Des réglementations ou législations particulières existent pour assurer la protection de milieux naturels remarquables ou fragiles, ou celles d'espèces animales ou végétales rares ou menacées. Il faut bien les connaître.

Les principales concernent les parcs, réserves et espèces protégées. Ainsi, les parcs nationaux, les réserves biologiques en forêt domaniale, les réserves naturelles... ont pour objectif de préserver les richesses de la nature. Les cueillettes y sont très réglementées et souvent totalement interdites. On ne glanera qu'avec les yeux !

Plantes protégées

Cette charte établie en partenariat est diffusée dans les forêts de l’Orne
Cette charte établie en partenariat est diffusée dans les forêts de l’Orne

Beaucoup de plantes sont menacées de disparition. Des mesures ont été prises pour les protéger. Ainsi, plus de 400 plantes bénéficient d'un statut intégral de protection : il est totalement interdit d'y toucher.

D'autres bénéficient d'une protection partielle : pour les prélever, il faut une autorisation.

Enfin, certaines plantes courantes (jonquilles, muguet), tout comme les champignons, sont parfois trop cueillies, ce qui met par endroits leur existence en danger.
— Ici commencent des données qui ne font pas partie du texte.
import Summits.AtomisticToContinuum.HydrodynamicLimit.Theorems.PolynomialCompression.Negative.PdeForm
import Summits.AtomisticToContinuum.HydrodynamicLimit.Theorems.PolynomialCompression.Negative.Statics
import Summits.AtomisticToContinuum.HydrodynamicLimit.Theorems.PolynomialCompression.Negative.Energy

/-!
# σ-uniform mass, density and energy budgets of every admissible classical solution

Negative-side structure (tightness of witnesses) for the crux `ImplosionDichotomy.PolynomialCompression`
(stmt-AtomisticToContinuum-12587), from the standing disprover's `Cruxes/PolynomialCompression/Disproof.lean` §7/§10
(cycle 3), combining the landed `Negative/PdeForm.lean` (data pinning), `Negative/Statics.lean` (unit mass of
`rhoLim`), `DenseExcursionAtTimeZero.rhoLim_lt` (`rhoLim < (2e+1)M`) and `Negative/Energy.lean` (energy conservation):
below the statics threshold `σ₁(a₀, θ₀, u₀)`, EVERY admissible classical hard-sphere-Euler solution with `0 < T` has
* `∫ ρ(0) = 1` and `ρ(0) < (2e+1)·M` pointwise (`admissible_density_zero_bounds`; `M = sup a₀/∫a₀`);
* initial total energy `∫ E(0) ≤ (2e+1)·M·(B_u²/2 + (3/2)B_θ)` for any sup bounds `‖u₀‖ ≤ B_u`, `θ₀ ≤ B_θ`
  (`admissible_energy_zero_le`) — a constant of the PROFILES, independent of `σ`;
* hence, if its pressure field is smooth (automatic once `HsEosLowDensity`, stmt-0768, lands), kinetic and internal
  energy stay below that constant at ALL times (`admissible_energy_budget`).
So a witness of the crux compresses to density `σ^(-κ) → ∞` at unit mass and σ-uniformly bounded energy: the
compression is a CONCENTRATION (volume `≤ σ^κ`, `Negative/Everywhere.lean`) fed by focusing, exactly as in the
intended self-similar implosion. refuter-cdisprove-stmt-AtomisticToContinuum-12587-g3-0.
-/

noncomputable section

namespace Summit.AtomisticToContinuum.HydrodynamicLimit.Theorems

namespace PolynomialCompressionBudget

open MeasureTheory Filter Set Topology
open Literature.MathematicalPhysics.KineticTheory Literature.Analysis.FluidPDE
open Literature.Analysis.FunctionSpaces
open PolynomialCompressionPDE (Flows admissible_iff_data continuous_slices_zero)
open PolynomialCompressionStatics (integral_rhoLim_eq_one)
open DenseExcursionAtTimeZero (rhoLim_lt)
open PolynomialCompressionEnergy (energy_budget)

/-- **Unit mass and σ-uniform sup bound of admissible data**: below the statics threshold, every admissible
classical solution with `0 < T` has `∫ ρ(0) = 1` and `ρ(0) < (2e+1)·M`. [folklore] -/
theorem admissible_density_zero_bounds {a₀ θ₀ : T3 → ℝ} {u₀ : T3 → V3} (ha : Continuous a₀) (hθ : Continuous θ₀)
    (hu : Continuous u₀) (ha0 : ∀ x, 0 < a₀ x) (hθ0 : ∀ x, 0 < θ₀ x) :
    ∃ σ₁ : ℝ, 0 < σ₁ ∧ ∀ σ : ℝ, 0 < σ → σ < σ₁ → ∀ (T : ℝ) (ρ θ : ℝ → T3 → ℝ) (u : ℝ → T3 → V3),
      IsHardSphereEulerSolution σ T ρ u θ →
        (∀ Φ : Flows σ, TendstoHydroFieldsAt (fun N => localGibbsLaw σ a₀ u₀ θ₀ N (Φ N)) Φ ρ u θ 0) → 0 < T →
          ∫ y, ρ 0 y = 1 ∧ ∀ y, ρ 0 y < (2 * Real.exp 1 + 1) * (profileOf a₀ ha ha0).M := by
  obtain ⟨σ₁, hσ₁, -, G⟩ := admissible_iff_data ha hθ hu ha0 hθ0
  refine ⟨σ₁, hσ₁, fun σ hσ hσlt T ρ θ u hE hA hT => ?_⟩
  obtain ⟨h, G'⟩ := G σ hσ hσlt
  obtain ⟨hρc, huc, hθc⟩ := continuous_slices_zero hE hT
  obtain ⟨hρ0, -, -⟩ := (G' ρ θ u hρc huc hθc).1 hA
  rw [hρ0]
  exact ⟨integral_rhoLim_eq_one h, fun y => rhoLim_lt h y⟩

/-- **σ-uniform bound on the initial total energy of admissible data**: with sup bounds `‖u₀‖ ≤ B_u`, `θ₀ ≤ B_θ`,
below the statics threshold every admissible classical solution with `0 < T` has
`∫ E(0) ≤ (2e+1)·M·(B_u²/2 + (3/2)B_θ)` (data pinning: `E(0) = rhoLim·(|u₀|²/2 + 3θ₀/2)`). [folklore] -/
theorem admissible_energy_zero_le {a₀ θ₀ : T3 → ℝ} {u₀ : T3 → V3} (ha : Continuous a₀) (hθ : Continuous θ₀)
    (hu : Continuous u₀) (ha0 : ∀ x, 0 < a₀ x) (hθ0 : ∀ x, 0 < θ₀ x) {Bu Bθ : ℝ} (hBu : ∀ x, ‖u₀ x‖ ≤ Bu)
    (hBθ : ∀ x, θ₀ x ≤ Bθ) :
    ∃ σ₁ : ℝ, 0 < σ₁ ∧ ∀ σ : ℝ, 0 < σ → σ < σ₁ → ∀ (T : ℝ) (ρ θ : ℝ → T3 → ℝ) (u : ℝ → T3 → V3),
      IsHardSphereEulerSolution σ T ρ u θ →
        (∀ Φ : Flows σ, TendstoHydroFieldsAt (fun N => localGibbsLaw σ a₀ u₀ θ₀ N (Φ N)) Φ ρ u θ 0) → 0 < T →
          ∫ y, totalEnergyDensity (ρ 0 y) (u 0 y) (θ 0 y) ≤
            (2 * Real.exp 1 + 1) * (profileOf a₀ ha ha0).M * (Bu ^ 2 / 2 + 3 / 2 * Bθ) := by
  obtain ⟨σ₁, hσ₁, -, G⟩ := admissible_iff_data ha hθ hu ha0 hθ0
  refine ⟨σ₁, hσ₁, fun σ hσ hσlt T ρ θ u hE hA hT => ?_⟩
  obtain ⟨h, G'⟩ := G σ hσ hσlt
  obtain ⟨hρc, huc, hθc⟩ := continuous_slices_zero hE hT
  obtain ⟨hρ0, hu0, hθ0'⟩ := (G' ρ θ u hρc huc hθc).1 hA
  set K := (2 * Real.exp 1 + 1) * (profileOf a₀ ha ha0).M with hK
  have h0 : (0 : ℝ) ∈ Ico 0 T := ⟨le_rfl, hT⟩
  have hpt : ∀ y, totalEnergyDensity (ρ 0 y) (u 0 y) (θ 0 y) ≤ K * (Bu ^ 2 / 2 + 3 / 2 * Bθ) := by
    intro y
    have hρlt : ρ 0 y < K := by rw [hρ0]; exact rhoLim_lt h y
    have hρnn : 0 ≤ ρ 0 y := (hE.density_pos 0 h0 y).le
    have hin : ‖u 0 y‖ ^ 2 / 2 + 3 / 2 * θ 0 y ≤ Bu ^ 2 / 2 + 3 / 2 * Bθ := by
      rw [hu0, hθ0']
      have h1 : ‖u₀ y‖ ^ 2 ≤ Bu ^ 2 := pow_le_pow_left₀ (norm_nonneg _) (hBu y) 2
      have h2 := hBθ y
      linarith
    have hin0 : 0 ≤ ‖u 0 y‖ ^ 2 / 2 + 3 / 2 * θ 0 y := by
      have := (hE.temperature_pos 0 h0 y).le
      positivity
    unfold totalEnergyDensity
    exact mul_le_mul hρlt.le hin hin0 (hρnn.trans hρlt.le)
  have hint : Integrable (fun y => totalEnergyDensity (ρ 0 y) (u 0 y) (θ 0 y)) volume := by
    refine integrable_of_continuous_T3 ?_
    unfold totalEnergyDensity
    exact hρc.mul (((huc.norm.pow 2).div_const 2).add (continuous_const.mul hθc))
  calc ∫ y, totalEnergyDensity (ρ 0 y) (u 0 y) (θ 0 y)
      ≤ ∫ _y : T3, K * (Bu ^ 2 / 2 + 3 / 2 * Bθ) := integral_mono hint (integrable_const _) hpt
    _ = K * (Bu ^ 2 / 2 + 3 / 2 * Bθ) := by
        rw [integral_const, smul_eq_mul, probReal_univ, one_mul]

/-- **σ-UNIFORM ENERGY BUDGET AT ALL TIMES**: below the statics threshold, along every admissible classical solution
whose pressure field is jointly smooth, the kinetic energy `∫ ρ|u|²/2` and the internal energy `∫ (3/2)ρθ` are each
`≤ (2e+1)·M·(B_u²/2 + (3/2)B_θ)` at every `t ∈ [0,T)` — a constant of the profiles (`‖u₀‖ ≤ B_u`, `θ₀ ≤ B_θ`),
independent of `σ`. [folklore] -/
theorem admissible_energy_budget {a₀ θ₀ : T3 → ℝ} {u₀ : T3 → V3} (ha : Continuous a₀) (hθ : Continuous θ₀)
    (hu : Continuous u₀) (ha0 : ∀ x, 0 < a₀ x) (hθ0 : ∀ x, 0 < θ₀ x) {Bu Bθ : ℝ} (hBu : ∀ x, ‖u₀ x‖ ≤ Bu)
    (hBθ : ∀ x, θ₀ x ≤ Bθ) :
    ∃ σ₁ : ℝ, 0 < σ₁ ∧ ∀ σ : ℝ, 0 < σ → σ < σ₁ → ∀ (T : ℝ) (ρ θ : ℝ → T3 → ℝ) (u : ℝ → T3 → V3),
      IsHardSphereEulerSolution σ T ρ u θ →
        Torus.IsSmoothSpaceTimeOn (Ico 0 T) (fun t y => hsPressure σ (ρ t y) (θ t y)) →
        (∀ Φ : Flows σ, TendstoHydroFieldsAt (fun N => localGibbsLaw σ a₀ u₀ θ₀ N (Φ N)) Φ ρ u θ 0) →
          ∀ t ∈ Ico 0 T,
            ∫ x, ρ t x * (‖u t x‖ ^ 2 / 2) ≤ (2 * Real.exp 1 + 1) * (profileOf a₀ ha ha0).M * (Bu ^ 2 / 2 + 3 / 2 * Bθ) ∧
            ∫ x, ρ t x * (3 / 2 * θ t x) ≤ (2 * Real.exp 1 + 1) * (profileOf a₀ ha ha0).M * (Bu ^ 2 / 2 + 3 / 2 * Bθ) := by
  obtain ⟨σ₁, hσ₁, G⟩ := admissible_energy_zero_le ha hθ hu ha0 hθ0 hBu hBθ
  refine ⟨σ₁, hσ₁, fun σ hσ hσlt T ρ θ u hE hp hA t ht => ?_⟩
  have hE0 := G σ hσ hσlt T ρ θ u hE hA (ht.1.trans_lt ht.2)
  obtain ⟨hK, hI⟩ := energy_budget hE hp ht
  exact ⟨hK.trans hE0, hI.trans hE0⟩

end PolynomialCompressionBudget

end Summit.AtomisticToContinuum.HydrodynamicLimit.Theorems

end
Des arrêtés préfectoraux peuvent alors interdire ou restreindre les cueillettes.

Bien connaître

Bien cueillir, c'est bien connaître ce que l'on prélève, pour éviter les problèmes juridiques et les intoxications. Des livres sur le flore ou sur les champignons permettent d'améliorer les connaissances. On peut aussi participer aux activités de terrain proposées par l'ONF et de nombreuses associations naturalistes ou de mycologie : il n'y a pas mieux pour apprendre.

Le rôle du forestier et des « gardes nature »

Les forestiers, les « gardes-nature » et gardes-chasse, les gardes des parcs, et de manière générale toutes les personnes qui ont des attributions en matière de police de la nature, ont pour mission de surveiller les milieux naturels.

Ils ont un rôle d'information du public et d'aide à la découverte de la nature.

Ils ont aussi un rôle de répression et peuvent verbaliser toute personne qui commet une infraction.

Attention, danger


Bien cueillir, c'est aussi bien connaître ce que l'on prélève : on évitera ainsi les intoxications, qui peuvent être mortelles. Dans tous les cas, la prudence impose de ne cueillir que les champignons ou les fruits connus. Les jeunes enfants doivent être surveillés attentivement et ne rien porter à leur bouche.

En cas d'ingestion de plantes ou de champignons toxiques, contacter le centre antipoison régional, le Samu ou gagner l'hôpital le plus proche.

Des maladies parasitaires, parfois graves, et souvent insidieuses, car leur période d'incubation est longue, peuvent aussi être transmises en mangeant des baies sauvages. La plus connue est l'échinococcose alvéolaire dont les œufs sont déposés sur les végétaux par les renards infectés. La maladie est répertoriée sur toute la France mais les zones d'endémie se concentrent dans le Massif Central, la Franche-Comté, la Lorraine et les Alpes. La seule prévention efficace consiste à faire cuire les fruits qui pourraient être contaminés, car ni le lavage ni la congélation ne suffisent à éliminer le parasite.